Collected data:

"""

/-!
# F0 · P3c · line LH6 «StCharTS» — ROAD «JAC-LOC» brick (J6) «ASSEMBLY → hJacLoc», FILE 4 «CLOSE MODULO (T4)»: the local tube-Jacobian socket of ★ p851645 for any
# weight `D` with `D = (Re Δ)²` (van Dijk's `|D_G|²` on the split torus), from the ONE remaining dictionary entry (T4) «model twist product `=` (Re Δ)²» (Harish-Chandra 1970 L. 22)

Cell `pub/hodgecm-mathlib`, crux H413 = `stmt-HodgeConjecture-24833` (lane `--supports`, helper); seat LH6-p04 (g6); (J6) ED. 3 of LH6-p03 (g5)'s ROAD «JAC-LOC» (memo
`F0/P3b/LH6-p03/g5/ROAD-JAC-LOC.v3.LH6p03g5.md` §5–§6; docking notes F0∕P3b 15:57:52Z, (J6-W) 16:07:02Z).  THEOREMS ONLY; sorry-free; no definition ∕ instance ∕ notation; axioms
TRIO.  HONEST LABEL: count-neutral, closes no organ; CONDITIONAL on the single dictionary hypothesis `hT4` ((T4) «MODULUS TRANSPORT», in flight on the road); HC_CM is proved only
modulo the 7 printed citations (2 remaining: hLiu418 = `stmt-HodgeConjecture-24832`, h413 = `stmt-HodgeConjecture-24833`) until rung 0 closes.

WHAT.  `G = U(Φ₃)(L⁺_v)`, `T = (cmBorelTriple L 3 v).M`, `U′ = U(σ_w′, Φ₃)(L_w′)` the one-place model, `e = localNonsplitEquiv`, `D : T → ℝ≥0` any weight with
`(D t : ℝ) = (Re Δ(t))²` (★ `F0P3cStCharTSTorusDefs.vanDijkWeight`; `= D_G(t)²` by ★ (J7) ∕ ★ DG-FIELD, which is how the consumer's `hDGsq` reads it).
**`tubeJacobianLocal_of_modulusTransport`**: the `hJacLoc` clause of ★ p851645 (VERBATIM) from `hT4` = «for every regular `s ∈ T` with CM writing `d`, model writing
`dw = (d i)(w′)` of `e s` and Weyl partner `sw` (exactly the data of ★ (J6-W) `cm_model_writing`), the MASS CONSTANT of ★ (J6-M) `orbit_and_mass_of_small_level` at `(e s, sw, dw)`
— `‖a−1‖·χ⁻(b−1)` at `e s` times the same at `sw`, token for token, read in `ℝ` — equals `(Re Δ(s))²`».  PROOF = ★ (J6) FILE 3 `tubeJacobianLocal_of_uniformPackage` with: `θ` any
value `0 < θ < 1` (Mathlib `ValuativeRel.IsNontrivial.exists_lt_one`); `hDlc` = ★ (J6-D) `eventually_vanDijkWeight_eq_of_isRegularElt`; `hunif` at `t₀`: the neighbourhood of ★ (J6-D)
`eventually_isRegularElt_and_valued_rootUnits_eq` (regularity + the four root-unit sizes `|a−1|, |b−1|, |a_w−1|, |b_w−1|` constant, read at `w′` through ★ (J6-W) `h5` +
`valuation_apply_eq_of_valued_eq`), `γ₀` from ★ `exists_small_level_bound A B A′ B′ A A′ (v ⅟2) θ` at the sizes of `t₀` (`C := A`, `C′ := A′` by ★ (J6-W) `h6`), then for
`s ∈ U`, `0 ≠ γ ≤ γ₀`: ★ (J6-W) at `s`, ★ (J6-M) `orbit_and_mass_of_small_level` ⇒ `P̃`; ORBIT-TUBE verbatim, MASS with the constant rewritten by `hT4` and `hD`.
FILE 5 (when ★ (T4) lands): discharge `hT4` — then «radial measure `= D_G²·tm` on `T^{reg}`» is UNCONDITIONAL by ★ p851645.

## References
* [HarishChandra1970] Harish-Chandra, *Harmonic analysis on reductive p-adic groups*, LNM 162 (1970), Lemma 22, Lemma 42.
* [Rogawski1990] J. D. Rogawski, *Automorphic Representations of Unitary Groups in Three Variables*, Ann. of Math. Stud. 123 (1990), §12.5 p. 182; L. 12.7.2 (proof) p. 193.
* [vanDijk1972] G. van Dijk, *Computation of certain induced characters of p-adic groups*, Math. Ann. 199 (1972), §2.
-/

set_option autoImplicit false
set_option linter.dupNamespace false
/-- **The evolution inequality of the round defect, in one chart** (Hamilton 1982, §17,
Thm. 17.6): for a Ricci flow of Riemannian metrics on `[0, T)`, `T > 0`, and a point `z₀` there is
`C ≥ 0` with `∂ₜP ≤ Δ_{g(t)}P − 2|∇Rm|² + C(Q + (T − t)⁻²)√|P| + C√Q|P|` at every `t ∈ [0, T)`
and every `z` in the source of the chart at `z₀`, `P = Q − 2R/(3(T − t)) + 2/(3(T − t)²)`: the
coordinate inequality `derivWithin_tnormSq_roundDefect_le` with `a = (6(T − t))⁻¹`
(`|a'| = (T − t)⁻²/6`, `|a|√Q ≤ (Q + (T − t)⁻²)/2`), transported by the chart dictionary.
[cite: Hamilton1982, §17, Thm. 17.6] -/
theorem roundDefect_evolution_chart (hT : 0 < T) (hflow : IsRicciFlow g cov (Ico 0 T))
    (hR : ∀ s ∈ Ico 0 T, (g s).IsRiemannian) {P : ℝ → M → ℝ}
    (hP : ∀ s x, P s x = (g s).curvNormSqWith (cov s) x
      - 2 * (g s).scalarCurvatureWith (cov s) x / (3 * (T - s)) + 2 / (3 * (T - s) ^ 2)) (z₀ : M) :
    ∃ C : ℝ, 0 ≤ C ∧ ∀ t ∈ Ico 0 T, ∀ z ∈ (extChartAt (𝓡 4) z₀).source,
      derivWithin (fun s ↦ P s z) (Ico 0 T) t ≤ (g t).laplaceBeltrami (P t) z
        - 2 * curvDerivNormSq (𝓡 4) g 1 t z
        + C * ((g t).curvNormSqWith (cov t) z + ((T - t) ^ 2)⁻¹) * Real.sqrt |P t z|
        + C * Real.sqrt ((g t).curvNormSqWith (cov t) z) * |P t z| := by
  have hS : UniqueDiffOn ℝ (Ico 0 T) := uniqueDiffOn_Ico 0 T
  have hS' : Ico 0 T ⊆ closure (interior (Ico 0 T)) := by
    rw [interior_Ico, closure_Ioo hT.ne]
    exact Ico_subset_Icc_self
  have ht₀ : (0 : ℝ) ∈ Ico 0 T := ⟨le_rfl, hT⟩
  set G := chartRep (𝓡 4) g z₀ with hGdef
  set b := finBasis ℝ (EuclideanSpace ℝ (Fin 4)) with hbdef
  have hfam : IsMetricFamilyOn G (Ico 0 T) (extChartAt (𝓡 4) z₀).target :=
    hflow.isMetricFamilyOn_chartRep_of hS hS' z₀
  have hfl : ∀ s ∈ Ico 0 T, ∀ y ∈ (extChartAt (𝓡 4) z₀).target,
      tDeriv G (Ico 0 T) s y = (-2 : ℝ) • ricAt (G s) y :=
    fun s hs y hy ↦ hflow.tDeriv_chartRep_eq_of hS hS' z₀ hs hy
  set A : ℝ → (EuclideanSpace ℝ (Fin 4)) → (Fin 4 → Fin (finrank ℝ (EuclideanSpace ℝ (Fin 4)))) → ℝ := fun s y J ↦
    G s y (b (J 0)) (b (J 3)) * G s y (b (J 1)) (b (J 2)) - G s y (b (J 0)) (b (J 2)) * G s y (b (J 1)) (b (J 3))
    with hAdef
  have hA : ∀ s y J, A s y J =
      G s y (b (J 0)) (b (J 3)) * G s y (b (J 1)) (b (J 2)) - G s y (b (J 0)) (b (J 2)) * G s y (b (J 1)) (b (J 3)) :=
    fun _ _ _ ↦ rfl
  have h6 : ∀ s ∈ Ico 0 T, (6 : ℝ) * (T - s) ≠ 0 := fun s hs ↦
    mul_ne_zero (by norm_num) (sub_ne_zero.2 (ne_of_gt hs.2))
  have ha : ContDiffOn ℝ ∞ (fun s ↦ (6 * (T - s))⁻¹) (Ico 0 T) :=
    (contDiffOn_const.mul (contDiffOn_const.sub contDiffOn_id)).inv h6
  obtain ⟨C, hC0, hC⟩ := hfam.derivWithin_tnormSq_roundDefect_le b hfl hA ht₀ ha
  refine ⟨2 * C, by positivity, fun t ht z hz ↦ ?_⟩
  have two : (2 : ℕ∞ω) ≤ ∞ := WithTop.coe_le_coe.mpr le_top
  have hy : extChartAt (𝓡 4) z₀ z ∈ (extChartAt (𝓡 4) z₀).target := (extChartAt (𝓡 4) z₀).map_source hz
  set u : chartTarget (𝓡 4) z₀ := ⟨extChartAt (𝓡 4) z₀ z, hy⟩ with hudef
  have hΦu : chartInv (𝓡 4) z₀ u = z := (extChartAt (𝓡 4) z₀).left_inv hz
  have hGt := hfam.isMetricOn t ht
  have hsy := hGt.symm u u.2
  have hpos : ∀ v : (EuclideanSpace ℝ (Fin 4)), v ≠ 0 → 0 < G t u v v := fun v hv ↦ chartRep_pos (hR t ht) z₀ u v hv
  have hTt : 0 < T - t := sub_pos.2 ht.2
  -- (1) the coordinate inequality at `(u, t)`
  have key := hC t ht u u.2 hpos
  set Dt : (EuclideanSpace ℝ (Fin 4)) → (Fin 4 → Fin (finrank ℝ (EuclideanSpace ℝ (Fin 4)))) → ℝ := rm4 (G t) b - (6 * (T - t))⁻¹ • A t with hDt
  set u0 := tnormSq (G t) b (rm4 (G t) b) u with hu0
  set u1 := tnormSq (G t) b (curvD G b 1 t) u with hu1
  set uD := tnormSq (G t) b Dt u with huD
  have hu0n : 0 ≤ u0 := tnormSq_nonneg b hsy hpos _
  have huDn : 0 ≤ uD := tnormSq_nonneg b hsy hpos _
  -- (2) the dictionary
  have hfun : ∀ s ∈ Ico 0 T, P s z = tnormSq (G s) b (rm4 (G s) b - (6 * (T - s))⁻¹ • A s) u := by
    intro s hs
    have h := roundDefect_chart_eq hflow hR hP z₀ hA hs u
    rwa [hΦu] at h
  have hPtz : P t z = uD := hfun t ht
  have hF1 : curvDerivNormSq (𝓡 4) g 1 t z = u1 := curvDerivNormSq_eq_chart (hR t ht) hz 1
  have hQ : (g t).curvNormSqWith (cov t) z = u0 := by
    rw [← hΦu, curvNormSqWith_chartInv_eq (hflow.isLeviCivita t ht) z₀ u]
    exact (hGt.tnormSq_rm4_eq_rmNormSqAt b u.2 hpos).symm
  -- (3) the Laplacian
  haveI := (g t).hasLeviCivita
  haveI := (chartPullback (𝓡 4) (g t) z₀).hasLeviCivita
  have hGv := val_chartPullback_eq_chartRep g z₀ t
  have hDts : TSmoothOn Dt (extChartAt (𝓡 4) z₀).target :=
    (hGt.tsmoothOn_rm4 b).sub ((hGt.tsmoothOn_ggKN b (hA t)).smul _)
  have hrep : ∀ u' : chartTarget (𝓡 4) z₀, (P t ∘ chartInv (𝓡 4) z₀) u' = tnormSq (G t) b Dt u' :=
    fun u' ↦ roundDefect_chart_eq hflow hR hP z₀ hA ht u'
  have hΦc : ContDiffAt ℝ 2 (tnormSq (G t) b Dt) (u : (EuclideanSpace ℝ (Fin 4))) :=
    ((hGt.contDiffOn_tnormSq hDts).contDiffAt ((isOpen_extChartAt_target z₀).mem_nhds u.2)).of_le two
  have hfsmooth : ContMDiffAt (𝓡 4) 𝓘(ℝ, ℝ) 2 (P t) (chartInv (𝓡 4) z₀ u) :=
    (roundDefect_contMDiffAt hT hflow hR hP ht _).of_le two
  have hlap : lapAt (G t) (tnormSq (G t) b Dt) u = (g t).laplaceBeltrami (P t) z := by
    rw [← OpensChart.dalembertian_eq_lapAt hGv u hrep hΦc,
      (g t).dalembertian_comap contMDiff_pullbackBilin_holds (contMDiff_chartInv z₀)
        (injective_mfderiv_chartInv z₀) rfl hfsmooth, hΦu, laplaceBeltrami_eq_dalembertian]
  -- (4) the coefficient `a(t) = (6(T − t))⁻¹`
  have hah : HasDerivAt (fun s ↦ (6 * (T - s))⁻¹) (-(6 * -1) / (6 * (T - t)) ^ 2) t :=
    (((hasDerivAt_id' t).const_sub T).const_mul 6).inv (h6 t ht)
  have ha'v : derivWithin (fun s ↦ (6 * (T - s))⁻¹) (Ico 0 T) t = ((T - t) ^ 2)⁻¹ / 6 := by
    rw [hah.hasDerivWithinAt.derivWithin (hS t ht)]
    field_simp
  have hw2n : 0 ≤ ((T - t) ^ 2)⁻¹ := by positivity
  have ha'le : |derivWithin (fun s ↦ (6 * (T - s))⁻¹) (Ico 0 T) t| ≤ ((T - t) ^ 2)⁻¹ := by
    rw [ha'v, abs_of_nonneg (by positivity)]
    linarith
  have hale : |(6 * (T - t))⁻¹| * Real.sqrt u0 ≤ u0 + ((T - t) ^ 2)⁻¹ := by
    rw [abs_of_pos (by positivity)]
    have hsq : Real.sqrt u0 ^ 2 = u0 := Real.sq_sqrt hu0n
    have hcmp : ((6 * (T - t))⁻¹) ^ 2 ≤ ((T - t) ^ 2)⁻¹ := by
      rw [mul_inv, mul_pow, ← inv_pow]
      nlinarith [sq_nonneg (T - t)⁻¹]
    nlinarith [sq_nonneg ((6 * (T - t))⁻¹ - Real.sqrt u0), Real.sqrt_nonneg u0]
  have hsqD : 0 ≤ Real.sqrt uD := Real.sqrt_nonneg _
  have hcoef : u0 + |derivWithin (fun s ↦ (6 * (T - s))⁻¹) (Ico 0 T) t| + |(6 * (T - t))⁻¹| * Real.sqrt u0 ≤
      2 * (u0 + ((T - t) ^ 2)⁻¹) := by linarith
  have hw1 := mul_le_mul_of_nonneg_right (mul_le_mul_of_nonneg_left hcoef hC0) hsqD
  have hw2 : 0 ≤ C * Real.sqrt u0 * uD := by positivity
  -- (5) assemble
  calc derivWithin (fun s ↦ P s z) (Ico 0 T) t
      = derivWithin (fun s ↦ tnormSq (G s) b (rm4 (G s) b - (6 * (T - s))⁻¹ • A s) u) (Ico 0 T) t :=
        derivWithin_congr (fun s hs ↦ hfun s hs) (hfun t ht)
    _ ≤ lapAt (G t) (tnormSq (G t) b Dt) u - 2 * u1
        + C * (u0 + |derivWithin (fun s ↦ (6 * (T - s))⁻¹) (Ico 0 T) t| + |(6 * (T - t))⁻¹| * Real.sqrt u0)
          * Real.sqrt uD
        + C * Real.sqrt u0 * uD := key
    _ ≤ _ := by
        rw [← hlap, hF1, hQ, hPtz, abs_of_nonneg huDn]
        linarith

/-- **The evolution inequality of the round defect on a closed manifold**: one constant for all
`(t, z) ∈ [0, T) × M` (finitely many charts cover `M`). [cite: Hamilton1982, §17, Thm. 17.6] -/
theorem roundDefect_evolution_global [CompactSpace M] (hT : 0 < T) (hflow : IsRicciFlow g cov (Ico 0 T))
    (hR : ∀ s ∈ Ico 0 T, (g s).IsRiemannian) {P : ℝ → M → ℝ}
    (hP : ∀ s x, P s x = (g s).curvNormSqWith (cov s) x
      - 2 * (g s).scalarCurvatureWith (cov s) x / (3 * (T - s)) + 2 / (3 * (T - s) ^ 2)) :
    ∃ C : ℝ, 0 ≤ C ∧ ∀ t ∈ Ico 0 T, ∀ z : M,
      derivWithin (fun s ↦ P s z) (Ico 0 T) t ≤ (g t).laplaceBeltrami (P t) z
        - 2 * curvDerivNormSq (𝓡 4) g 1 t z
        + C * ((g t).curvNormSqWith (cov t) z + ((T - t) ^ 2)⁻¹) * Real.sqrt |P t z|
        + C * Real.sqrt ((g t).curvNormSqWith (cov t) z) * |P t z| := by
  choose C hC0 hC using fun z₀ : M ↦ roundDefect_evolution_chart hT hflow hR hP z₀
  obtain ⟨F, hcover⟩ := isCompact_univ.elim_finite_subcover (fun z₀ : M ↦ (extChartAt (𝓡 4) z₀).source)
    (fun z₀ ↦ isOpen_extChartAt_source z₀) fun z _ ↦ mem_iUnion.2 ⟨z, mem_extChartAt_source z⟩
  refine ⟨∑ z₀ ∈ F, C z₀, Finset.sum_nonneg fun z₀ _ ↦ hC0 z₀, fun t ht z ↦ ?_⟩
  obtain ⟨z₀, hz₀F, hz⟩ : ∃ z₀ ∈ F, z ∈ (extChartAt (𝓡 4) z₀).source := by
    simpa only [mem_iUnion, exists_prop] using hcover (mem_univ z)
  have hle : C z₀ ≤ ∑ z₁ ∈ F, C z₁ := Finset.single_le_sum (fun z₁ _ ↦ hC0 z₁) hz₀F
  have h := hC z₀ t ht z hz
  have hQ0 : 0 ≤ (g t).curvNormSqWith (cov t) z := by
    rw [← curvDerivNormSq_zero_eq (hR t ht) (hflow.isLeviCivita t ht) z]
    exact curvDerivNormSq_nonneg (hR t ht) 0 z
  have hA : 0 ≤ ((g t).curvNormSqWith (cov t) z + ((T - t) ^ 2)⁻¹) * Real.sqrt |P t z| :=
    mul_nonneg (add_nonneg hQ0 (by positivity)) (Real.sqrt_nonneg _)
  have hB : 0 ≤ Real.sqrt ((g t).curvNormSqWith (cov t) z) * |P t z| :=
    mul_nonneg (Real.sqrt_nonneg _) (abs_nonneg _)
  nlinarith [mul_le_mul_of_nonneg_right hle hA, mul_le_mul_of_nonneg_right hle hB]

end Manifold

/-- **Hamilton 1982, §17 (Thm. 17.6): the evolution inequality of the round defect along a Ricci
flow on a closed smooth 4-manifold.** For a Ricci flow `(g, cov)` of Riemannian metrics on
`[0, T)`, `T > 0`, on a closed 4-manifold there is `C₂ ≥ 0` such that the round defect
`P = Q − 2R/(3(T − t)) + 2/(3(T − t)²)` (`Q = |Rm|² = curvNormSqWith`, `R = scalarCurvatureWith`;
`P = |Rm − (T − t)⁻¹(g ⊙ g)/6|² ≥ 0`) satisfies, at every `(t, x) ∈ [0, T) × M`,
`∂ₜP ≤ Δ_{g(t)}P − 2|∇Rm|² + C₂(Q + (T − t)⁻²)√|P| + C₂√Q |P|`
(`∂ₜ` within `[0, T)`, `|∇Rm|² = curvDerivNormSq (𝓡 4) g 1`, `Δ = laplaceBeltrami`): the reaction
term of the tensor heat equation vanishes to first order at the round tensor. Registered helper
S2 of `stub_smoothRoundLimit`. [cite: Hamilton1982, §17, Thm. 17.6] [cite: Topping2006, Prop. 3.2.10] -/
theorem helper_roundDefect_evolution : ∀ (M : Type) [TopologicalSpace M] [T2Space M] [SecondCountableTopology M] [ChartedSpace (EuclideanSpace ℝ (Fin 4)) M] [IsManifold (𝓡 4) ∞ M] [CompactSpace M] (g : ℝ → PseudoRiemannianMetric (𝓡 4) ∞ (EuclideanSpace ℝ (Fin 4)) (TangentSpace (𝓡 4) : M → Type _)) (cov : ℝ → CovariantDerivative (𝓡 4) (EuclideanSpace ℝ (Fin 4)) (TangentSpace (𝓡 4) : M → Type _)) (T : ℝ), 0 < T → IsRicciFlow g cov (Ico 0 T) → (∀ t ∈ Ico 0 T, (g t).IsRiemannian) → ∃ C₂ : ℝ, 0 ≤ C₂ ∧ ∀ t ∈ Ico 0 T, ∀ x : M, derivWithin (fun s ↦ ((g s).curvNormSqWith (cov s) x - 2 * (g s).scalarCurvatureWith (cov s) x / (3 * (T - s)) + 2 / (3 * (T - s) ^ 2))) (Ico 0 T) t ≤ (g t).laplaceBeltrami (fun y ↦ (g t).curvNormSqWith (cov t) y - 2 * (g t).scalarCurvatureWith (cov t) y / (3 * (T - t)) + 2 / (3 * (T - t) ^ 2)) x - 2 * curvDerivNormSq (𝓡 4) g 1 t x + C₂ * ((g t).curvNormSqWith (cov t) x + ((T - t) ^ 2)⁻¹) * Real.sqrt |((g t).curvNormSqWith (cov t) x - 2 * (g t).scalarCurvatureWith (cov t) x / (3 * (T - t)) + 2 / (3 * (T - t) ^ 2))| + C₂ * Real.sqrt ((g t).curvNormSqWith (cov t) x) * |((g t).curvNormSqWith (cov t) x - 2 * (g t).scalarCurvatureWith (cov t) x / (3 * (T - t)) + 2 / (3 * (T - t) ^ 2))| := by
  intro M _ _ _ _ _ _ g cov T hT hflow hR
  obtain ⟨C, hC0, hC⟩ := roundDefect_evolution_global (g := g) (cov := cov) hT hflow hR
    (P := fun s x ↦ (g s).curvNormSqWith (cov s) x
      - 2 * (g s).scalarCurvatureWith (cov s) x / (3 * (T - s)) + 2 / (3 * (T - s) ^ 2))
    (fun _ _ ↦ rfl)
  exact ⟨C, hC0, fun t ht x ↦ hC t ht x⟩

end Summit.SmoothPoincare4.SmoothPoincare4.Theorems.MargerinRails

end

"""

▶ [WORK REQUIRED] Copy out each line of the data above, exactly, if it lies between the line holding "that the round defect" and the line holding "Prop. 3.2.10] -/", inclusive; copy no other line.

▶ [FINISHED TASK]
`[0, T)`, `T > 0`, on a closed 4-manifold there is `C₂ ≥ 0` such that the round defect
`P = Q − 2R/(3(T − t)) + 2/(3(T − t)²)` (`Q = |Rm|² = curvNormSqWith`, `R = scalarCurvatureWith`;
`P = |Rm − (T − t)⁻¹(g ⊙ g)/6|² ≥ 0`) satisfies, at every `(t, x) ∈ [0, T) × M`,
`∂ₜP ≤ Δ_{g(t)}P − 2|∇Rm|² + C₂(Q + (T − t)⁻²)√|P| + C₂√Q |P|`
(`∂ₜ` within `[0, T)`, `|∇Rm|² = curvDerivNormSq (𝓡 4) g 1`, `Δ = laplaceBeltrami`): the reaction
term of the tensor heat equation vanishes to first order at the round tensor. Registered helper
S2 of `stub_smoothRoundLimit`. [cite: Hamilton1982, §17, Thm. 17.6] [cite: Topping2006, Prop. 3.2.10] -/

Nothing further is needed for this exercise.